Toy Story 4 Review - The Gang's Back With Some New Toys Too

Toy Story 4

Toy Story 4 delivers laughs, and tugs at the heartstrings, bringing back the old toys we know and love with a bit of reflective self awareness while it asks “What is the purpose of old toys?”

It’s hard to believe that the first Toy Story is almost 25 years old.  And the third film was all the way back in 2010. While this is numerically the fourth installment in the series, the franchise has an array of TV specials, short films, video games, ice shows, and its own musical. So perhaps Toy Story hasn’t ever really gone away, despite its previous big screen appearance being all the way back in 2010.

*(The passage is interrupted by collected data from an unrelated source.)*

import Summits.HubbardSuperconductivity.HubbardSuperconductivity.Theorems.AnisotropyChordTransferFibre3FinXDEvalW

/-!
# Route `AnisotropyChord` / H0 rotor rung: FIN per-`L` row-D (KT-2a″) cell facts, `L = 23`, cells 142–142

Kernel facts `xdCellAny0 23 (49/50) la lb aD = true` (in-kernel point tables, zero data; `decide +kernel`) for the combined-cell
grid of `L = 23` (g5 design, 1–2.5 % cells); assembled in `…FinXDTwentyThree`.  Prover seat `hubbard-h0-rotor-p3` g7; helper for piece A =
stmt-HubbardSuperconductivity-23918 of rung 19089 (`--supports`, helper class).  WHAT THIS IS NOT: nothing here proves superconductivity in the
Hubbard model (rotor TARGET as worded stays FALSE, g15 verdict); kernel facts for ONE hypothesis of ONE conditional reduction.
-/

set_option linter.dupNamespace false
set_option autoImplicit false

namespace Summit.HubbardSuperconductivity.HubbardSuperconductivity.Theorems.AnisotropyChord.Transfer.Fibre3

namespace FinXD

/-- cell 142 of `L = 23` (`cert`). [folklore] -/
theorem xd23_142 : xdCellAny0 23 (49/50 : ℚ) 3378331999323149 3462790299306228 (2/25 : ℚ) = true := by (rw [← xdCellAnyW0_eq]; decide +kernel)

end FinXD

end Summit.HubbardSuperconductivity.HubbardSuperconductivity.Theorems.AnisotropyChord.Transfer.Fibre3
import Literature.Barriers.Schanuel.NesterenkoModularScopeConjecture
import Literature.Barriers.Schanuel.NesterenkoModularScopeMahlerLimit
import Literature.Barriers.Schanuel.NesterenkoModularScopeHolds
import Literature.Barriers.Schanuel.LargeTranscendenceDegree
import Literature.NumberTheory.Transcendental.CalegariDimitrovTangL2Chi3Reduction
import Mathlib.Analysis.SpecialFunctions.Gaussian.PoissonSummation

/-!
# Door (M): the modular parameter `τ = i/π` — `e`, `π`, `e^{π²}` in one `SL₂(ℤ)`-orbit

Soloist file (`solo-Schanuel-informed`, 2026-08-19, s8), part 1 of 3 (identities and the
unconditional floor; part 2 `SoloInformedModularDoorRungs` = the conditional rungs; part 3
`SoloInformedModularDoorConjecture` = the quasi-modular conjecture as a named hypothesis).
Bookkeeping over theorems PROVED in the tree (Nesterenko 1996 Theorem 1.1,
`nesterenko1996_thm_1_1_holds`; the `q`-expansions `ramanujanP_cexp`, `ramanujanQ_cexp`,
`ramanujanR_cexp`; the `SL₂(ℤ)` behaviour `E2_smul`, `E₄_slash_smul`, `E₆_slash_smul`; Mathlib's
Poisson summation `Real.tsum_exp_neg_mul_int_sq`). No new transcendence input.

The point. At `τ₀ = i/π ∈ ℍ` the nome is `q = e^{2πiτ₀} = e^{−2}` and the `S`-image is
`Sτ₀ = −1/τ₀ = iπ` with nome `q' = e^{−2π²}`; the six numbers
`F₆ = {e, π, e^{π²}, P(e^{−2}), Q(e^{−2}), R(e^{−2})}` generate a field containing Nesterenko's
quadruple at BOTH nomes (`ramanujanP/Q/R_exp_neg_two_pi_sq`: `P(q') = (6 − P(q))/π²`,
`Q(q') = Q(q)/π⁴`, `R(q') = −R(q)/π⁶`), and Jacobi's imaginary transformation at `t = 1/π` reads
`Σ_{n∈ℤ} e^{−n²} = √π · Σ_{n∈ℤ} e^{−π²n²}` (`tsum_exp_neg_sq_eq`): the rank-one triple
`e, π, e^{π²}` of `SoloInformedPiELadder` (R1 = `TwoOfEPiExpPiSq`) is one theta identity.

PROVED here (unconditional): `3 ≤ trdeg ℚ(e^{−2}, P, Q, R)` (Theorem 1.1 at `q`),
`3 ≤ trdeg ℚ(π, e^{−2π²}, P, Q, R)` (Theorem 1.1 at `q'` pulled back by the identities) and
`3 ≤ trdeg F₆`, with `P, Q, R` taken at `e^{−2}` throughout; and that `i/π`, `iπ` are not
imaginary quadratic (irrationality of `π²`), which is what makes the non-CM clause of the
quasi-modular conjecture [cite: Fonseca2020, Conjecture 4.8] (after [cite: Bertolin2002],
cf. [cite: Waldschmidt2004, §3]) and Nesterenko's Conjecture 1.11
[cite: NesterenkoPhilippon2001, Ch. 3 Conjecture 1.11] bite at these two points (parts 2, 3).

So `e ⟂ π` is "the fifth element" of a Nesterenko configuration in two ways: `e` added to
`{π, e^π, Γ(1/4)}` (`τ = i`, CM: no uniform modular conjecture predicts it; listed open in
[cite: Waldschmidt2008, §5.7]) and `π` added to `{e^{−2}, P, Q, R}` (`τ = i/π`, non-CM: predicted
by the uniform quasi-modular conjecture, part 3). The door is typed, not walked: the method behind
Theorem 1.1 sees `K`-functions of `q` only; `τ = log q/(2πi)` and `2πi` are exactly what it does
not reach (barrier `NesterenkoModularScope`; "a proof … seems out of reach", Fonseca loc. cit.).
-/

noncomputable section

open Complex IntermediateField ModularGroup
open UpperHalfPlane hiding I
open scoped Real MatrixGroups
open Literature.Barriers.Schanuel (ramanujanP ramanujanQ ramanujanR ramanujanP_cexp ramanujanQ_cexp
  ramanujanR_cexp E2_smul E₄_slash_smul E₆_slash_smul nesterenko1996_thm_1_1_holds
  three_le_trdeg_adjoin_of_thm_1_1 trdeg_mono)

namespace Summit.Schanuel.Schanuel.Theorems

/-! ### §1 Jacobi's imaginary transformation at `t = 1/π` -/

/-- **`Σ_{n∈ℤ} e^{−n²} = √π · Σ_{n∈ℤ} e^{−π²n²}`**: Poisson summation
(`Real.tsum_exp_neg_mul_int_sq` with `a = 1/π`), i.e. `θ(1/π) = √π θ(π)` for
`θ(t) = Σ e^{−πn²t}`; the theta values at the two nomes `e^{−1}` and `e^{−π²}` of the orbit
`{i/π, iπ}` differ by `√π`. [folklore] -/
theorem tsum_exp_neg_sq_eq :
    ∑' n : ℤ, Real.exp (-((n : ℝ) ^ 2)) =
      Real.sqrt π * ∑' n : ℤ, Real.exp (-(π ^ 2 * (n : ℝ) ^ 2)) := by
  have h := Real.tsum_exp_neg_mul_int_sq (a := π⁻¹) (inv_pos.mpr Real.pi_pos)
  have hL : ∑' n : ℤ, Real.exp (-π * π⁻¹ * (n : ℝ) ^ 2) = ∑' n : ℤ, Real.exp (-((n : ℝ) ^ 2)) :=
    tsum_congr fun n => by rw [neg_mul, mul_inv_cancel₀ Real.pi_ne_zero, neg_mul, one_mul]
  have hR : ∑' n : ℤ, Real.exp (-π / π⁻¹ * (n : ℝ) ^ 2) =
      ∑' n : ℤ, Real.exp (-(π ^ 2 * (n : ℝ) ^ 2)) :=
    tsum_congr fun n => by congr 1; rw [div_inv_eq_mul]; ring
  have hc : 1 / (π⁻¹ : ℝ) ^ (1 / 2 : ℝ) = Real.sqrt π := by
    rw [Real.inv_rpow Real.pi_pos.le, one_div, inv_inv, Real.sqrt_eq_rpow]
  rw [hL, hR, hc] at h
  exact h

/-- Squared form: **`(Σ_{n∈ℤ} e^{−n²})² = π · (Σ_{n∈ℤ} e^{−π²n²})²`** — `π` is the ratio of the
squares of two theta values at the nomes `1/e` and `e^{−π²}`. [folklore] -/
theorem tsum_exp_neg_sq_sq_eq :
    (∑' n : ℤ, Real.exp (-((n : ℝ) ^ 2))) ^ 2 =
      π * (∑' n : ℤ, Real.exp (-(π ^ 2 * (n : ℝ) ^ 2))) ^ 2 := by
  rw [tsum_exp_neg_sq_eq, mul_pow, Real.sq_sqrt Real.pi_pos.le]

/-! ### §2 The point `τ₀ = i/π`, its `S`-image `iπ`, and the values at `e^{−2π²}` -/

/-- `Im(i/π) = 1/π > 0`: `τ₀ = i/π` lies in `ℍ`. -/
theorem im_I_div_pi_pos : 0 < (I / (π : ℂ)).im := by
  rw [div_ofReal_im, Complex.I_im]; positivity

/-- `2πi · (i/π) = −2`. -/
theorem two_pi_I_mul_I_div_pi : 2 * (π : ℂ) * I * (I / π) = -2 := by
  have hπ : (π : ℂ) ≠ 0 := ofReal_ne_zero.mpr Real.pi_ne_zero
  calc 2 * (π : ℂ) * I * (I / π) = 2 * (I * I) * ((π : ℂ) / π) := by ring
    _ = -2 := by rw [I_mul_I, div_self hπ]; ring

/-- The nome at `τ₀ = i/π`: `e^{2πiτ₀} = e^{−2}`. -/
theorem cexp_two_pi_I_mul_I_div_pi :
    cexp (2 * π * I * ((UpperHalfPlane.mk (I / π) im_I_div_pi_pos : ℍ) : ℂ)) = cexp (-2) := by
  rw [UpperHalfPlane.coe_mk, two_pi_I_mul_I_div_pi]

/-- `S(i/π) = −π/i = iπ`. -/
theorem coe_S_smul_I_div_pi :
    ((S • UpperHalfPlane.mk (I / π) im_I_div_pi_pos : ℍ) : ℂ) = π * I := by
  rw [modular_S_smul]
  change (-(I / (π : ℂ)))⁻¹ = π * I
  rw [neg_div', inv_div, div_neg, div_I]
  ring

/-- `2πi · (iπ) = −2π²`. -/
theorem two_pi_I_mul_pi_mul_I : 2 * (π : ℂ) * I * (π * I) = -(2 * (π : ℂ) ^ 2) := by
  have : I * I = -1 := I_mul_I
  linear_combination (2 * (π : ℂ) ^ 2) * this

/-- The nome at `S τ₀ = iπ`: `e^{2πi·iπ} = e^{−2π²}`. -/
theorem cexp_two_pi_I_mul_S_smul_I_div_pi :
    cexp (2 * π * I * ((S • UpperHalfPlane.mk (I / π) im_I_div_pi_pos : ℍ) : ℂ)) =
      cexp (-(2 * (π : ℂ) ^ 2)) := by
  rw [coe_S_smul_I_div_pi, two_pi_I_mul_pi_mul_I]

/-- `denom S τ₀ = τ₀ = i/π`. -/
theorem denom_S_I_div_pi :
    denom (S : GL (Fin 2) ℝ) ((UpperHalfPlane.mk (I / π) im_I_div_pi_pos : ℍ) : ℂ) = I / π := by
  rw [ModularGroup.denom_S, UpperHalfPlane.coe_mk]

/-- **`Q(e^{−2π²}) = Q(e^{−2})/π⁴`** (`E₄(−1/τ) = τ⁴E₄(τ)` at `τ = i/π`). [folklore] -/
theorem ramanujanQ_exp_neg_two_pi_sq :
    ramanujanQ (cexp (-(2 * (π : ℂ) ^ 2))) = ramanujanQ (cexp (-2)) / (π : ℂ) ^ 4 := by
  rw [← cexp_two_pi_I_mul_S_smul_I_div_pi, ramanujanQ_cexp, E₄_slash_smul, ← ramanujanQ_cexp,
    cexp_two_pi_I_mul_I_div_pi, denom_S_I_div_pi]
  have hπ : (π : ℂ) ≠ 0 := ofReal_ne_zero.mpr Real.pi_ne_zero
  have hI4 : I ^ 4 = 1 := I_pow_four
  rw [div_pow, hI4]
  field_simp

/-- **`R(e^{−2π²}) = −R(e^{−2})/π⁶`** (`E₆(−1/τ) = τ⁶E₆(τ)` at `τ = i/π`). [folklore] -/
theorem ramanujanR_exp_neg_two_pi_sq :
    ramanujanR (cexp (-(2 * (π : ℂ) ^ 2))) = -ramanujanR (cexp (-2)) / (π : ℂ) ^ 6 := by
  rw [← cexp_two_pi_I_mul_S_smul_I_div_pi, ramanujanR_cexp, E₆_slash_smul, ← ramanujanR_cexp,
    cexp_two_pi_I_mul_I_div_pi, denom_S_I_div_pi]
  have hπ : (π : ℂ) ≠ 0 := ofReal_ne_zero.mpr Real.pi_ne_zero
  have hI6 : I ^ 6 = -1 := by
    rw [show (6 : ℕ) = 4 + 2 from rfl, pow_add, I_pow_four, I_sq]; ring
  rw [div_pow, hI6]
  field_simp

/-- **`P(e^{−2π²}) = (6 − P(e^{−2}))/π²`** (the `E₂` anomaly `E₂(−1/τ) = τ²E₂(τ) + 6τ/(πi)` at
`τ = i/π`; `−2πi/(2ζ(2)) = −6i/π`). [folklore] -/
theorem ramanujanP_exp_neg_two_pi_sq :
    ramanujanP (cexp (-(2 * (π : ℂ) ^ 2))) = (6 - ramanujanP (cexp (-2))) / (π : ℂ) ^ 2 := by
  rw [← cexp_two_pi_I_mul_S_smul_I_div_pi, ramanujanP_cexp, E2_smul, ← ramanujanP_cexp,
    cexp_two_pi_I_mul_I_div_pi, denom_S_I_div_pi, riemannZeta_two]
  have hS : ((S : SL(2, ℤ)) 1 0 : ℤ) = 1 := rfl
  rw [hS]
  have hπ : (π : ℂ) ≠ 0 := ofReal_ne_zero.mpr Real.pi_ne_zero
  have hI2 : I ^ 2 = -1 := I_sq
  rw [div_pow, hI2]
  field_simp
  ring_nf
  rw [I_sq]; ring

/-! ### §3 Unconditional: Nesterenko's Theorem 1.1 at the two nomes of the orbit -/

/-- **(M1)** `3 ≤ trdeg ℚ(e^{−2}, P(e^{−2}), Q(e^{−2}), R(e^{−2}))` — Nesterenko 1996 Theorem 1.1
(PROVED in the tree: `nesterenko1996_thm_1_1_holds`) at `q = e^{−2}`. -/
theorem three_le_trdeg_nome_e :
    (3 : Cardinal) ≤ Algebra.trdeg ℚ ↥(adjoin ℚ ({cexp (-2), ramanujanP (cexp (-2)),
      ramanujanQ (cexp (-2)), ramanujanR (cexp (-2))} : Set ℂ)) := by
  have h := three_le_trdeg_adjoin_of_thm_1_1 nesterenko1996_thm_1_1_holds (I / π) im_I_div_pi_pos
  rwa [two_pi_I_mul_I_div_pi] at h

/-- The field `ℚ(e^{−2π²}, P(e^{−2π²}), Q(e^{−2π²}), R(e^{−2π²}))` lies in
`ℚ(π, e^{−2π²}, P(e^{−2}), Q(e^{−2}), R(e^{−2}))` (the three value identities). -/
theorem adjoin_nome_pi_le :
    adjoin ℚ ({cexp (-(2 * (π : ℂ) ^ 2)), ramanujanP (cexp (-(2 * (π : ℂ) ^ 2))),
        ramanujanQ (cexp (-(2 * (π : ℂ) ^ 2))), ramanujanR (cexp (-(2 * (π : ℂ) ^ 2)))} : Set ℂ) ≤
      adjoin ℚ ({(π : ℂ), cexp (-(2 * (π : ℂ) ^ 2)), ramanujanP (cexp (-2)),
        ramanujanQ (cexp (-2)), ramanujanR (cexp (-2))} : Set ℂ) := by
  set F := adjoin ℚ ({(π : ℂ), cexp (-(2 * (π : ℂ) ^ 2)), ramanujanP (cexp (-2)),
    ramanujanQ (cexp (-2)), ramanujanR (cexp (-2))} : Set ℂ) with hF
  have hpi : (π : ℂ) ∈ F := subset_adjoin ℚ _ (by simp)
  have hq : cexp (-(2 * (π : ℂ) ^ 2)) ∈ F := subset_adjoin ℚ _ (by simp)
  have hP : ramanujanP (cexp (-2)) ∈ F := subset_adjoin ℚ _ (by simp)
  have hQ : ramanujanQ (cexp (-2)) ∈ F := subset_adjoin ℚ _ (by simp)
  have hR : ramanujanR (cexp (-2)) ∈ F := subset_adjoin ℚ _ (by simp)
  have h6 : (6 : ℂ) ∈ F := by exact_mod_cast IntermediateField.natCast_mem F 6
  rw [adjoin_le_iff]
  intro w hw
  simp only [Set.mem_insert_iff, Set.mem_singleton_iff] at hw
  rcases hw with rfl | rfl | rfl | rfl
  · exact hq
  · rw [ramanujanP_exp_neg_two_pi_sq]; exact div_mem (sub_mem h6 hP) (pow_mem hpi 2)
  · rw [ramanujanQ_exp_neg_two_pi_sq]; exact div_mem hQ (pow_mem hpi 4)
  · rw [ramanujanR_exp_neg_two_pi_sq]; exact div_mem (neg_mem hR) (pow_mem hpi 6)

/-- **(M1′)** `3 ≤ trdeg ℚ(π, e^{−2π²}, P(e^{−2}), Q(e^{−2}), R(e^{−2}))` — Theorem 1.1 at the
`S`-dual nome `q' = e^{−2π²}`, pulled back to the generators at `e^{−2}`. Unconditional. -/
theorem three_le_trdeg_nome_pi :
    (3 : Cardinal) ≤ Algebra.trdeg ℚ ↥(adjoin ℚ ({(π : ℂ), cexp (-(2 * (π : ℂ) ^ 2)),
      ramanujanP (cexp (-2)), ramanujanQ (cexp (-2)), ramanujanR (cexp (-2))} : Set ℂ)) := by
  have h := three_le_trdeg_adjoin_of_thm_1_1 nesterenko1996_thm_1_1_holds
    ((S • UpperHalfPlane.mk (I / π) im_I_div_pi_pos : ℍ) : ℂ)
    (S • UpperHalfPlane.mk (I / π) im_I_div_pi_pos).2
  rw [cexp_two_pi_I_mul_S_smul_I_div_pi] at h
  exact h.trans (trdeg_mono adjoin_nome_pi_le)

/-- `e^{−2} = (e^{1})⁻¹ · (e^{1})⁻¹`. -/
theorem cexp_neg_two_eq_inv_mul_inv : cexp (-2) = (cexp 1)⁻¹ * (cexp 1)⁻¹ := by
  rw [← Complex.exp_neg, ← Complex.exp_add]; norm_num

/-- **(M1 for `F₆`)** `3 ≤ trdeg ℚ(e, π, e^{π²}, P(e^{−2}), Q(e^{−2}), R(e^{−2}))`, unconditionally
(Nesterenko at `e^{−2}`, and `e^{−2} ∈ ℚ(e)`). -/
theorem three_le_trdeg_six :
    (3 : Cardinal) ≤ Algebra.trdeg ℚ ↥(adjoin ℚ ({cexp 1, (π : ℂ), cexp ((π : ℂ) ^ 2),
      ramanujanP (cexp (-2)), ramanujanQ (cexp (-2)), ramanujanR (cexp (-2))} : Set ℂ)) := by
  refine three_le_trdeg_nome_e.trans (trdeg_mono ?_)
  set F := adjoin ℚ ({cexp 1, (π : ℂ), cexp ((π : ℂ) ^ 2),
      ramanujanP (cexp (-2)), ramanujanQ (cexp (-2)), ramanujanR (cexp (-2))} : Set ℂ) with hF
  have he : cexp 1 ∈ F := subset_adjoin ℚ _ (by simp)
  have hP : ramanujanP (cexp (-2)) ∈ F := subset_adjoin ℚ _ (by simp)
  have hQ : ramanujanQ (cexp (-2)) ∈ F := subset_adjoin ℚ _ (by simp)
  have hR : ramanujanR (cexp (-2)) ∈ F := subset_adjoin ℚ _ (by simp)
  rw [adjoin_le_iff]
  intro w hw
  simp only [Set.mem_insert_iff, Set.mem_singleton_iff] at hw
  rcases hw with rfl | rfl | rfl | rfl
  · rw [cexp_neg_two_eq_inv_mul_inv]; exact mul_mem (inv_mem he) (inv_mem he)
  exacts [hP, hQ, hR]

/-! ### §4 `i/π` and `iπ` are not imaginary quadratic -/

/-- `i/π` is not imaginary quadratic: `(i/π)² + b(i/π) + c = 0` with `b, c ∈ ℚ` forces `b = 0`
and `c π² = 1`, contradicting the irrationality of `π²` (tree:
`CalegariDimitrovTang.irrational_pi_sq`). -/
theorem not_quadratic_I_div_pi : ¬ ∃ b c : ℚ, (I / π) ^ 2 + (b : ℂ) * (I / π) + (c : ℂ) = 0 := by
  rintro ⟨b, c, h⟩
  have hπ : (π : ℂ) ≠ 0 := ofReal_ne_zero.mpr Real.pi_ne_zero
  have key : I / (π : ℂ) * π = I := div_mul_cancel₀ I hπ
  have h' : (-1 : ℂ) + (b : ℂ) * π * I + (c : ℂ) * π ^ 2 = 0 := by
    have := congrArg (· * (π : ℂ) ^ 2) h
    simp only [zero_mul] at this
    rw [← this]
    have e : ((I / (π : ℂ)) ^ 2 + (b : ℂ) * (I / π) + c) * (π : ℂ) ^ 2 =
        (I / π * π) ^ 2 + (b : ℂ) * π * (I / π * π) + c * π ^ 2 := by ring
    rw [e, key, I_sq]
  have him := congrArg Complex.im h'
  have hre := congrArg Complex.re h'
  simp [pow_two] at him hre
  have hc : (c : ℝ) * Real.pi ^ 2 = 1 := by linear_combination hre
  exact Literature.NumberTheory.Transcendental.CalegariDimitrovTang.irrational_pi_sq
    ⟨c⁻¹, by rw [Rat.cast_inv]; exact inv_eq_of_mul_eq_one_right hc⟩

/-- `iπ` is not imaginary quadratic (`−π² + b iπ + c = 0 ⟹ b = 0, π² = c`). -/
theorem not_quadratic_pi_mul_I :
    ¬ ∃ b c : ℚ, ((π : ℂ) * I) ^ 2 + (b : ℂ) * (π * I) + (c : ℂ) = 0 := by
  rintro ⟨b, c, h⟩
  have him := congrArg Complex.im h
  have hre := congrArg Complex.re h
  simp [pow_two] at him hre
  have hc : (c : ℝ) = Real.pi ^ 2 := by linear_combination hre
  exact Literature.NumberTheory.Transcendental.CalegariDimitrovTang.irrational_pi_sq ⟨c, hc⟩

end Summit.Schanuel.Schanuel.Theorems
/-!
# `StokesGeneration` (stmt-KontsevichZagierPeriods-3586) — line `fibrewise_stokes`, stub `stub_sectorDecomposition` (rung 27)

Registered rung stub SD (wave 7) of the line `fibrewise_stokes` of the crux `StokesGeneration` (route UnfoldedStokes):
**the sector decomposition `[0,1]^{N+1} = ⋃_j {x_j maximal}` is absorbed by S2's economy** (`FibStokesDecomposable`,
`Theorems/UnfoldedStokesDefs.lean`): for `f` `ℚ`-semialgebraic and `C¹` on an open `U ⊇ [0,1]^{N+1}`, the relator
`f(x) − Σ_j x_j^N · f(x_j • x[j ↦ 1])` (each pyramid parametrised by the cube through the blow-down `y ↦ y_j · y[j ↦ 1]`,
Jacobian `y_j^N`, which collapses the face `{y_j = 0}` to the apex — so the face-preserving rungs 13–15 do not apply) is
fibrewise-Stokes decomposable; at `N + 1 = 2` this is Kuhn's subdivision `f(s,t) ≡ s f(s,st) + t f(ts,t)` (the shuffle).

Proof sketch (transcendence-free, value-free). On `[0,1]^{N+2}` (`x` along `Fin.castSucc`, `r` the last coordinate) the
RADIAL SCALING HOMOTOPY towards the apex gives `N + 2` hand-built elements (`sector_radialElements`): `G = −r^{N+1} f(rx)`
along `r` and `G_j = r^N x_j f(rx)` along `x_j`; by Euler's identity `∂_r[r^{N+1} f(rx)] = Σ_j ∂_{x_j}[r^N x_j f(rx)]` the
fibre derivatives cancel identically and the faces leave `f(x) − Σ_j r^N f(r · x[j ↦ 1])`. Each pyramid term
`p_j(y) = y_j^N f(y_j • y[j ↦ 1])` read at `y = x[j ↦ r]` is moved back to the slot `j` by rung 11
(`fibStokesDecomposable_moveCoord`, `sector_pyramidMove`); subtract and un-pad. The fibre derivatives are the chain rule
along radial and coordinate lines; the partial derivatives `y ↦ Df(y) e_l` are `ℚ`-semialgebraic by Basu–Pollack–Roy,
Prop. 3.22 (`IsSemialgebraicFunOn.fderiv_apply_single`).

References: M. Kontsevich, D. Zagier, *Periods* (2001), §1.2 rules (2), (3); J. Ayoub, Ann. of Math. 181 (2015),
Rem. 1.5; S. Basu, R. Pollack, M.-F. Roy, *Algorithms in Real Algebraic Geometry* (2006), Prop. 3.22.
-/

noncomputable section

-- `Summit.KontsevichZagierPeriods.KontsevichZagierPeriods.…` is the tree's mandated layout (single-conjunct summit).
set_option linter.dupNamespace false

namespace Summit.KontsevichZagierPeriods.KontsevichZagierPeriods.Cruxes.StokesGeneration.FibrewiseStokes

open MeasureTheory Set
open Literature.NumberTheory.Transcendental
open Literature.NumberTheory.Transcendental.KZ
open Literature.ModelTheory.ExponentialFields (IsSemialgebraic)

/-- The chain rule along the radial line: `d/ds [s^m f(s • x)] = m s^{m-1} f(sx) + s^m Σ_l x_l ∂_l f(sx)`. [folklore] -/
private theorem sector_hasDerivAt_radial {n : ℕ} {f : (Fin n → ℝ) → ℝ} (x : Fin n → ℝ) (m : ℕ) (r : ℝ)
    (hfx : DifferentiableAt ℝ f (r • x)) :
    HasDerivAt (fun s : ℝ => s ^ m * f (s • x))
      ((m : ℝ) * r ^ (m - 1) * f (r • x) + r ^ m * ∑ l, x l * fderiv ℝ f (r • x) (Pi.single l 1)) r := by
  have hlin : HasDerivAt (fun s : ℝ => s • x) x r := by
    simpa only [one_smul] using (hasDerivAt_id' r).smul_const x
  have hcomp : HasDerivAt (fun s : ℝ => f (s • x)) (fderiv ℝ f (r • x) x) r :=
    hfx.hasFDerivAt.comp_hasDerivAt_of_eq r hlin rfl
  have hx : x = ∑ i, x i • (Pi.single i (1:ℝ) : Fin n → ℝ) := pi_eq_sum_univ' x
  have hsum : fderiv ℝ f (r • x) x = ∑ l, x l * fderiv ℝ f (r • x) (Pi.single l 1) := by
    calc fderiv ℝ f (r • x) x = fderiv ℝ f (r • x) (∑ i, x i • (Pi.single i (1:ℝ) : Fin n → ℝ)) := by rw [← hx]
      _ = ∑ l, x l * fderiv ℝ f (r • x) (Pi.single l 1) := by
          rw [map_sum]; simp only [map_smul, smul_eq_mul]
  rw [← hsum]
  exact (hasDerivAt_pow m r).mul hcomp

/-- The chain rule along a scaled coordinate line: `d/ds [f(r • x[j ↦ s])] = r ∂_j f(r x)` at `s = x_j`. [folklore] -/
private theorem sector_hasDerivAt_line {n : ℕ} {f : (Fin n → ℝ) → ℝ} (x : Fin n → ℝ) (j : Fin n) (r : ℝ)
    (hfx : DifferentiableAt ℝ f (r • x)) :
    HasDerivAt (fun s : ℝ => f (r • Function.update x j s)) (r * fderiv ℝ f (r • x) (Pi.single j 1)) (x j) := by
  have hγ : HasDerivAt (fun s : ℝ => r • Function.update x j s) (r • (Pi.single j (1:ℝ) : Fin n → ℝ)) (x j) :=
    (hasDerivAt_update x j (x j)).const_smul r
  have hpt : r • x = r • Function.update x j (x j) := by rw [Function.update_eq_self]
  have key := hfx.hasFDerivAt.comp_hasDerivAt_of_eq (x j) hγ hpt
  simpa only [Function.comp_def, map_smul, smul_eq_mul] using key

/-- Scaling a point of the closed unit cube by a factor in `[0,1]` stays in the cube. [folklore] -/
private theorem sector_smul_mem_cubePi {n : ℕ} {r : ℝ} (hr : r ∈ Set.Icc (0:ℝ) 1) {x : Fin n → ℝ}
    (hx : x ∈ Set.pi Set.univ (fun _ : Fin n => Set.Icc (0:ℝ) 1)) :
    r • x ∈ Set.pi Set.univ (fun _ : Fin n => Set.Icc (0:ℝ) 1) :=
  Set.mem_univ_pi.mpr fun l => by
    have hl := (Set.mem_univ_pi.mp hx) l
    simp only [Pi.smul_apply, smul_eq_mul]
    exact ⟨mul_nonneg hr.1 hl.1, mul_le_one₀ hr.2 hl.1 hl.2⟩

This one is definitely Woody’s (Tom Hanks) show, and it comes at the cost of pretty minor roles for the rest of the toys. Realistically, the last “kids” who watched a Toy Story film at the theater are probably teenagers now, and the original kids are in their thirties. So maybe it’s only us “old folks” who will even notice that most of the other characters are conspicuously absent for much of the film, even Buzz, relegated to doing little more than sitting around wondering where Woody is.  The principle plot of the film revolves around Woody caring for the latest toy, a spork-turned-toy assembled during arts and crafts by the Toy Gang’s new Kid, an adorable but fairly bland kindergartener named Bonnie. The B Plot is Woody reuniting with his lost love, the porcelain doll Bo Peep (Annie Potts) last seen in Toy Story 2 and how she has adjusted to life as a Lost Toy as she emerges as the leader of community of toys who live in a park with no Kids to call their own. And while everyone loves Tom Hanks as Woody, if you were hoping for more of Buzz, Jessie, Hamm, Rex, et al., you might be a bit disappointed to find their roles surprisingly small, and largely sedentary. Woody spends most of the film outside in the real world, braving the dangers of a traveling carnival and the eerie house of horrors of an antique store. The rest of the toys are left to languish in the back of an RV camper, with little to do other than converse about Woody’s dilemma until the climax of the film.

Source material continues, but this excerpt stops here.